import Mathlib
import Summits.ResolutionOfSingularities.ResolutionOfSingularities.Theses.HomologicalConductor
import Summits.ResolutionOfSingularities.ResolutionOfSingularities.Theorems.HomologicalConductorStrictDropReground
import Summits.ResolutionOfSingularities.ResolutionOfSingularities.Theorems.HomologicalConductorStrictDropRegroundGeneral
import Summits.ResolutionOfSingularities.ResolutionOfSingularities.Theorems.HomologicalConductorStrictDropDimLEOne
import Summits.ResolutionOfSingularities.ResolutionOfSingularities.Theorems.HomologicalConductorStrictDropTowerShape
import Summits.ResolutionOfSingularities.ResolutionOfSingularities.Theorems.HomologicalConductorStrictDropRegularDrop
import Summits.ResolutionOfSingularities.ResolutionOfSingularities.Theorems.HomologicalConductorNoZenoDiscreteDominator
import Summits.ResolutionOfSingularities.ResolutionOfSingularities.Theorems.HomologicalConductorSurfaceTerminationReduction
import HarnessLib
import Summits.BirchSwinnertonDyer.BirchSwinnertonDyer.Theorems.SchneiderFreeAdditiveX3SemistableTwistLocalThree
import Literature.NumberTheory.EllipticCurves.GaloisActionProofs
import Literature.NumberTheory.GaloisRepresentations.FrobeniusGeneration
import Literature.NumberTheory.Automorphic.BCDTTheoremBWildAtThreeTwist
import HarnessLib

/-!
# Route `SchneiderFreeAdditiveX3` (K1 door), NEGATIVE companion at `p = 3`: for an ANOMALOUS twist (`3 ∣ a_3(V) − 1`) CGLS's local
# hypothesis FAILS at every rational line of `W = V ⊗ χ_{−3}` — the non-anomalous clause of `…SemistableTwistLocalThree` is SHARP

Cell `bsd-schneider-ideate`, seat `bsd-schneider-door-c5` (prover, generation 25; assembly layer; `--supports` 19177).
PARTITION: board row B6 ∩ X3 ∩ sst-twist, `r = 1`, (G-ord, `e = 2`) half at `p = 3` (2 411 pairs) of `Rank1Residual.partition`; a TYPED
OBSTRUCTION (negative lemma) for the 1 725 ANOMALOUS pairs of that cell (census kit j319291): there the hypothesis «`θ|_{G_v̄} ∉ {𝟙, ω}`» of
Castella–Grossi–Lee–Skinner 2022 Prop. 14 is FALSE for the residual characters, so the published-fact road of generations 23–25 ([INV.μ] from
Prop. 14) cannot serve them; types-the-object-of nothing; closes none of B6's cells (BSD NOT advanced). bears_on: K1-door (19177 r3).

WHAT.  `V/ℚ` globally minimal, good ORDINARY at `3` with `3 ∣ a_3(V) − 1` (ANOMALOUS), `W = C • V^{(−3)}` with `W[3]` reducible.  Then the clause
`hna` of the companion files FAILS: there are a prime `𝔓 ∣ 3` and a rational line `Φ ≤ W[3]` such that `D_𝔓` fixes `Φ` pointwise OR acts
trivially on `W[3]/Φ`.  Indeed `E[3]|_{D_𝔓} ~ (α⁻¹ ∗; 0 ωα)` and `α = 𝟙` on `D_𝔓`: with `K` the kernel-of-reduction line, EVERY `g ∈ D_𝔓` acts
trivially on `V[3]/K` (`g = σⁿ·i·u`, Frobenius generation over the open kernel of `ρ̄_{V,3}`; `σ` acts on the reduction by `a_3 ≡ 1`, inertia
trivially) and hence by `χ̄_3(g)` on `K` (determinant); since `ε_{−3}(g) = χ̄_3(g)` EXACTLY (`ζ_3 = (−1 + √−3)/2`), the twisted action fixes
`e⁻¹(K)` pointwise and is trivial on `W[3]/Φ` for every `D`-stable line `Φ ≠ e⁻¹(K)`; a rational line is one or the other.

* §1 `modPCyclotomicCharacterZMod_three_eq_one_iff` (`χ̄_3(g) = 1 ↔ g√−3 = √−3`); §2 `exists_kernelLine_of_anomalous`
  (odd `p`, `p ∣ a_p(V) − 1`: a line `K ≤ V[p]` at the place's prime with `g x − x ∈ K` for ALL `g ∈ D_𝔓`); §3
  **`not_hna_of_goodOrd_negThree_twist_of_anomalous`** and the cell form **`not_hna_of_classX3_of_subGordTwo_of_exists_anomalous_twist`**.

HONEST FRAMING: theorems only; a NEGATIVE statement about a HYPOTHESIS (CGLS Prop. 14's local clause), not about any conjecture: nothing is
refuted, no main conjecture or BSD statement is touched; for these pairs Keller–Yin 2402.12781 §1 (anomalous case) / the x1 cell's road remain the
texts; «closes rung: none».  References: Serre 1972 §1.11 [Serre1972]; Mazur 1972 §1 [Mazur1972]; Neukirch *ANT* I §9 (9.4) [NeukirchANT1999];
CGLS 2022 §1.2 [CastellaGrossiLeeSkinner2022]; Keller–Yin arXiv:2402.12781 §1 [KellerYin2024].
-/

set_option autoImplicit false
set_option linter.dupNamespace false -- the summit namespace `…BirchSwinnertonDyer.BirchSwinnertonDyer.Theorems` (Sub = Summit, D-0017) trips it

- The task
Write out the whole listing above, keeping each line exactly as it is.

- Solution
import Mathlib
import Summits.ResolutionOfSingularities.ResolutionOfSingularities.Theses.HomologicalConductor
import Summits.ResolutionOfSingularities.ResolutionOfSingularities.Theorems.HomologicalConductorStrictDropReground
import Summits.ResolutionOfSingularities.ResolutionOfSingularities.Theorems.HomologicalConductorStrictDropRegroundGeneral
import Summits.ResolutionOfSingularities.ResolutionOfSingularities.Theorems.HomologicalConductorStrictDropDimLEOne
import Summits.ResolutionOfSingularities.ResolutionOfSingularities.Theorems.HomologicalConductorStrictDropTowerShape
import Summits.ResolutionOfSingularities.ResolutionOfSingularities.Theorems.HomologicalConductorStrictDropRegularDrop
import Summits.ResolutionOfSingularities.ResolutionOfSingularities.Theorems.HomologicalConductorNoZenoDiscreteDominator
import Summits.ResolutionOfSingularities.ResolutionOfSingularities.Theorems.HomologicalConductorSurfaceTerminationReduction
import HarnessLib
import Summits.BirchSwinnertonDyer.BirchSwinnertonDyer.Theorems.SchneiderFreeAdditiveX3SemistableTwistLocalThree
import Literature.NumberTheory.EllipticCurves.GaloisActionProofs
import Literature.NumberTheory.GaloisRepresentations.FrobeniusGeneration
import Literature.NumberTheory.Automorphic.BCDTTheoremBWildAtThreeTwist
import HarnessLib

/-!
# Route `SchneiderFreeAdditiveX3` (K1 door), NEGATIVE companion at `p = 3`: for an ANOMALOUS twist (`3 ∣ a_3(V) − 1`) CGLS's local
# hypothesis FAILS at every rational line of `W = V ⊗ χ_{−3}` — the non-anomalous clause of `…SemistableTwistLocalThree` is SHARP

Cell `bsd-schneider-ideate`, seat `bsd-schneider-door-c5` (prover, generation 25; assembly layer; `--supports` 19177).
PARTITION: board row B6 ∩ X3 ∩ sst-twist, `r = 1`, (G-ord, `e = 2`) half at `p = 3` (2 411 pairs) of `Rank1Residual.partition`; a TYPED
OBSTRUCTION (negative lemma) for the 1 725 ANOMALOUS pairs of that cell (census kit j319291): there the hypothesis «`θ|_{G_v̄} ∉ {𝟙, ω}`» of
Castella–Grossi–Lee–Skinner 2022 Prop. 14 is FALSE for the residual characters, so the published-fact road of generations 23–25 ([INV.μ] from
Prop. 14) cannot serve them; types-the-object-of nothing; closes none of B6's cells (BSD NOT advanced). bears_on: K1-door (19177 r3).

WHAT.  `V/ℚ` globally minimal, good ORDINARY at `3` with `3 ∣ a_3(V) − 1` (ANOMALOUS), `W = C • V^{(−3)}` with `W[3]` reducible.  Then the clause
`hna` of the companion files FAILS: there are a prime `𝔓 ∣ 3` and a rational line `Φ ≤ W[3]` such that `D_𝔓` fixes `Φ` pointwise OR acts
trivially on `W[3]/Φ`.  Indeed `E[3]|_{D_𝔓} ~ (α⁻¹ ∗; 0 ωα)` and `α = 𝟙` on `D_𝔓`: with `K` the kernel-of-reduction line, EVERY `g ∈ D_𝔓` acts
trivially on `V[3]/K` (`g = σⁿ·i·u`, Frobenius generation over the open kernel of `ρ̄_{V,3}`; `σ` acts on the reduction by `a_3 ≡ 1`, inertia
trivially) and hence by `χ̄_3(g)` on `K` (determinant); since `ε_{−3}(g) = χ̄_3(g)` EXACTLY (`ζ_3 = (−1 + √−3)/2`), the twisted action fixes
`e⁻¹(K)` pointwise and is trivial on `W[3]/Φ` for every `D`-stable line `Φ ≠ e⁻¹(K)`; a rational line is one or the other.

* §1 `modPCyclotomicCharacterZMod_three_eq_one_iff` (`χ̄_3(g) = 1 ↔ g√−3 = √−3`); §2 `exists_kernelLine_of_anomalous`
  (odd `p`, `p ∣ a_p(V) − 1`: a line `K ≤ V[p]` at the place's prime with `g x − x ∈ K` for ALL `g ∈ D_𝔓`); §3
  **`not_hna_of_goodOrd_negThree_twist_of_anomalous`** and the cell form **`not_hna_of_classX3_of_subGordTwo_of_exists_anomalous_twist`**.

HONEST FRAMING: theorems only; a NEGATIVE statement about a HYPOTHESIS (CGLS Prop. 14's local clause), not about any conjecture: nothing is
refuted, no main conjecture or BSD statement is touched; for these pairs Keller–Yin 2402.12781 §1 (anomalous case) / the x1 cell's road remain the
texts; «closes rung: none».  References: Serre 1972 §1.11 [Serre1972]; Mazur 1972 §1 [Mazur1972]; Neukirch *ANT* I §9 (9.4) [NeukirchANT1999];
CGLS 2022 §1.2 [CastellaGrossiLeeSkinner2022]; Keller–Yin arXiv:2402.12781 §1 [KellerYin2024].
-/

set_option autoImplicit false
set_option linter.dupNamespace false -- the summit namespace `…BirchSwinnertonDyer.BirchSwinnertonDyer.Theorems` (Sub = Summit, D-0017) trips it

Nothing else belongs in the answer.